A few weeks ago, the Institute for Justice released the third edition of its “License to Work” report on occupational licensing in America. Specifically, the report compares whether and how the 50 states and Washington, D.C. impose government-mandated licensing requirements to 102 lower-income occupations.
Once again, thanks to IJ, we can see that licensing requirements vary dramatically from state-to-state, and not always how you might expect.
New York, for instance, requires government licensing for 41 of the 102 studied lines of work. By comparison, Florida requires licenses for 55 of them and Texas 38. California beats those three by a large margin, requiring licenses for 75 of them.
California also imposes far more onerous education and experience requirements for workers to get a license compared to the average state (837 days versus 350 days) and even charges higher licensing fees ($517 versus $284).
To what end?
Well, in 2015 the Obama White House issued a report acknowledging, “There is evidence that licensing requirements raise the price of goods and services, restrict employment opportunities, and make it more difficult for workers to take their skills across state lines.” The Obama administration recommended renewed scrutiny of licensing requirements.
That same year, the center-left Brookings Institution published a report on licensing noting that, “ There is little evidence to show that the licensing of many different occupations has improved the quality of services received by consumers, although in many cases it has increased prices and limited economic output.”

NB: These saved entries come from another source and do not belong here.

import Summits.ResolutionOfSingularities.ResolutionOfSingularities.Theorems.JetCutClasses
import HarnessLib

/-!
# JetCutKernels — decomp-res node «JetCut» (lens-2 g15 rev 5), file 1/2 of `JetCutKernels`

Content VERBATIM from the decomp-res lens-2 file `HOME/decomp-res-lens-2/g15/JetCut.lean` rev 5 (pin 9f53e5ca =
`parts/JetCut-rev5-9f53e5ca.lean`, 7 495 l;
HOME = run/shared/lean/pub/decomp-res; CRITIC-LEDGER rows 109 / 115 / 120 / 121 / 122 / 127 / 133 CLEARED; landing
order INBOX :231; the critic's
HYGIENE-landing.md h1–h11 applied — DOCSTRING-ONLY).  The lens's blocks RESTATED VERBATIM from lens-2 g12 / g13 /
g14 (§R / §R13 / §R14) are DELETED:
they are the tree's `RelativeDeltaCut*` / `CurveLeafExit*` / `PinchCut*` modules (namespaces `RelativeDeltaCut`,
`CurveLeafExit`, `PinchCut`, opened;
the lens's `CurveLeafExitRestated.x` / `PinchCutRestated.x` are cited as `CurveLeafExit.x` / `PinchCut.x`, the three
pointwise engine edges of g12 as
`RelativeDeltaCut.x`).  Namespace `…Theorems.JetCut` (the lens's `Theses.JetCut` is gate-reserved), sub-namespaces
`Tame` / `Wide` / `Broad` / `Vast`
as in the lens; file split only (tree files ≤ 400 lines): sections, variables and every declaration exactly as in
the lens, the long rev-0/1 prose
lives in HOME/decomp-res-lens-2/g15/NODE-g15.md §ARCHIVE-A (not in the tree).  Node files, in import order:
`JetCutJetKernels`, `JetCutPoint`, `JetCutClasses`, `JetCutKernels`, `JetCutTame`, `JetCutTameClasses`,
`JetCutTameKernels`, `JetCutLadder`, `JetCutWideClasses`, `JetCutWideKernels`, `JetCutMixed`, `JetCutBroadClasses`,
`JetCutBroadKernels`, `JetCutDegenerate`, `JetCutVastClasses`, `JetCutVastKernels`
(each possibly continued `…2`, `…3`), then the wiring `MaxContactCutJetCut*` (in the Theses cone).  All `--supports
stmt-ResolutionOfSingularities-29273`
(`MaxContactCut.RungOne`); nothing closes 29273 — decided cells carry their engines as hypotheses, and exactly ONE
located-residual aside is booked on
the route for this column (`Vast.VastSpecialRung`, home `JetCutVastClasses`).

§K + the route-free part of §E: pure-logic KERNELS of the jet cut — pointwise exhaustion
`classGE_or_gen_or_jspecial`, projections of a jet-special point, the EXACT cut `seqDimFour_one_iff : SeqDimFour 1 n
⟺ SeqJGen n ∧ SeqJSpec n`, comparison edges with the g14/g13/g12/g11/g10 schemas, isolation / strata / REG–SING
sub-cuts, the ENGINE kernels at a point and the assemblies `jGenRungAt_of_engines` / `jetGenericRung_of_engines`,
`flatConeExit_of_jetExit` ((J) subsumes (C)) — VERBATIM, 0 sorry.  Everything naming a `MaxContactCut` route item
(`rungOne_iff`, `closes*`, map / refinement edges) is in `MaxContactCutJetCut*`.

Part 1/2 carries: `classGE_or_gen_or_jspecial`, `not_gen_of_isJetSpecialPt`, `isPinchSpecialPt_of_isJetSpecialPt`,
`isLeafSpecialPt_of_isJetSpecialPt`, `isRelSpecialPt_of_isJetSpecialPt`, `isNearSpecialPt_of_isJetSpecialPt`,
`isFaceSpecialPt_of_isJetSpecialPt`, `isDeltaSpecialPt_of_isJetSpecialPt`, `not_isJetSpecialPt_of_isJetCurvePt`,
`seqDimFour_one_iff`, `seqDimFour_one_of_jgen_jspec`, `seqJGen_of_seqDimFour_one`, `seqJSpec_of_seqDimFour_one`,
`seqDimFour_two_of_seqJGen`, `seqPGen_of_seqJGen`, `seqLGen_of_seqJGen`, `seqRGen_of_seqJGen`, `seqNGen_of_seqJGen`,
`seqDGen_of_seqJGen`, `seqJSpec_of_seqPSpec`, `seqJSpec_of_seqLSpec`, `seqJSpec_of_seqRSpec`,
`seqJSpec_of_seqNSpec`, `seqJSpec_of_seqDSpec`, `seqJSpecNonIso_of_seqPSpecNonIso`,
`seqJSpecNonIso_of_seqDSpecNonIso`, `seqJSpecCurve_of_seqPSpecCurve`, `seqJSpecCurve_of_seqLSpecCurve`,
`seqJSpecCurveReg_of_seqPSpecCurveReg`, `seqJSpec_iff_iso`, `seqJSpec_of_iso`, `seqJSpecNonIso_iff`,
`seqJSpecNonIso_of_strata`, `seqJSpecCurve_iff_reg`, `seqJSpecCurve_of_centres`, `seqJSpec_of_leaves`,
`isCurveExitPt_of_isJetCurvePt`, `isCurveExitPt_of_isConeTailCurvePt`, `jGenRungAt_of_engines`, `jGenRungAt_one`.

(Sources: HunekeSwanson2006 Cor. 5.5.5; CossartJannsenSaito2020 Ch. 2, Thm. 3.6/3.7, Ch. 8; CossartPiltant2008 Prop.
4.2; CossartPiltant2019 Rem. 3.2; Hironaka1964 Ch. III; Hironaka1967; Hironaka1977; Moh1987; Giraud1975.)
-/

open CategoryTheory AlgebraicGeometry TopologicalSpace IsLocalRing
open Literature.AlgebraicGeometry.Resolution
open Summit.ResolutionOfSingularities.ResolutionOfSingularities.Theorems
open Summit.ResolutionOfSingularities.ResolutionOfSingularities.Theorems.WeakOrderReduction
open Summit.ResolutionOfSingularities.ResolutionOfSingularities.Theorems.DeltaFaceCutClasses
open Summit.ResolutionOfSingularities.ResolutionOfSingularities.Theorems.RelativeDeltaCut
open Summit.ResolutionOfSingularities.ResolutionOfSingularities.Theorems.CurveLeafExit
open Summit.ResolutionOfSingularities.ResolutionOfSingularities.Theorems.PinchCut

The following year, California’s Little Hoover Commission released a report stating, “California has enacted a thicket of occupational regulation that desperately needs untangling in order to ease barriers to entering occupations and ensure services are available to consumers of all income levels.”
In 2022, the commission reiterated its call for state lawmakers to take action, saying, “California needs to better understand how its current occupational licensing system works or doesn’t work. The state must also break down the barriers preventing Californians from accessing good jobs.”
In 2018, IJ estimated that California’s extensive and onerous licensing laws cost the state approximately 195,917 jobs and resulted in up to $22 billion in economic misallocations.
And yet, for all of this, not a whole lot has been done to revisit occupational licensing requirements in California.
There are feasible reasons why, none of them legitimate.
Licensing requirements benefit those already in a particular line of work by reducing competition and allowing more lucrative incomes. This incentivizes industry groups to form, hide behind the mirage of expertise and professionalism and advocate against reform or repeal of licensing requirements for purely self-interested reasons.
Of course state lawmakers are mostly in the business of getting re-elected — and so don’t want to anger donors or potential donors. I get all that. But if there are any state lawmakers in Sacramento who are actually interested in doing the right thing, freeing up economic opportunities for Californians and potentially reducing some burdens on lower-income Californians, occupational licensing reform is there for the taking.
It’s a long time coming. It’s been 10 years since I wrote a commentary for the Reason Foundation on rampant occupational licensing in California, calling it “arbitrary, protectionist and unnecessary.” I’m still holding out hope lawmakers get around to licensing reform.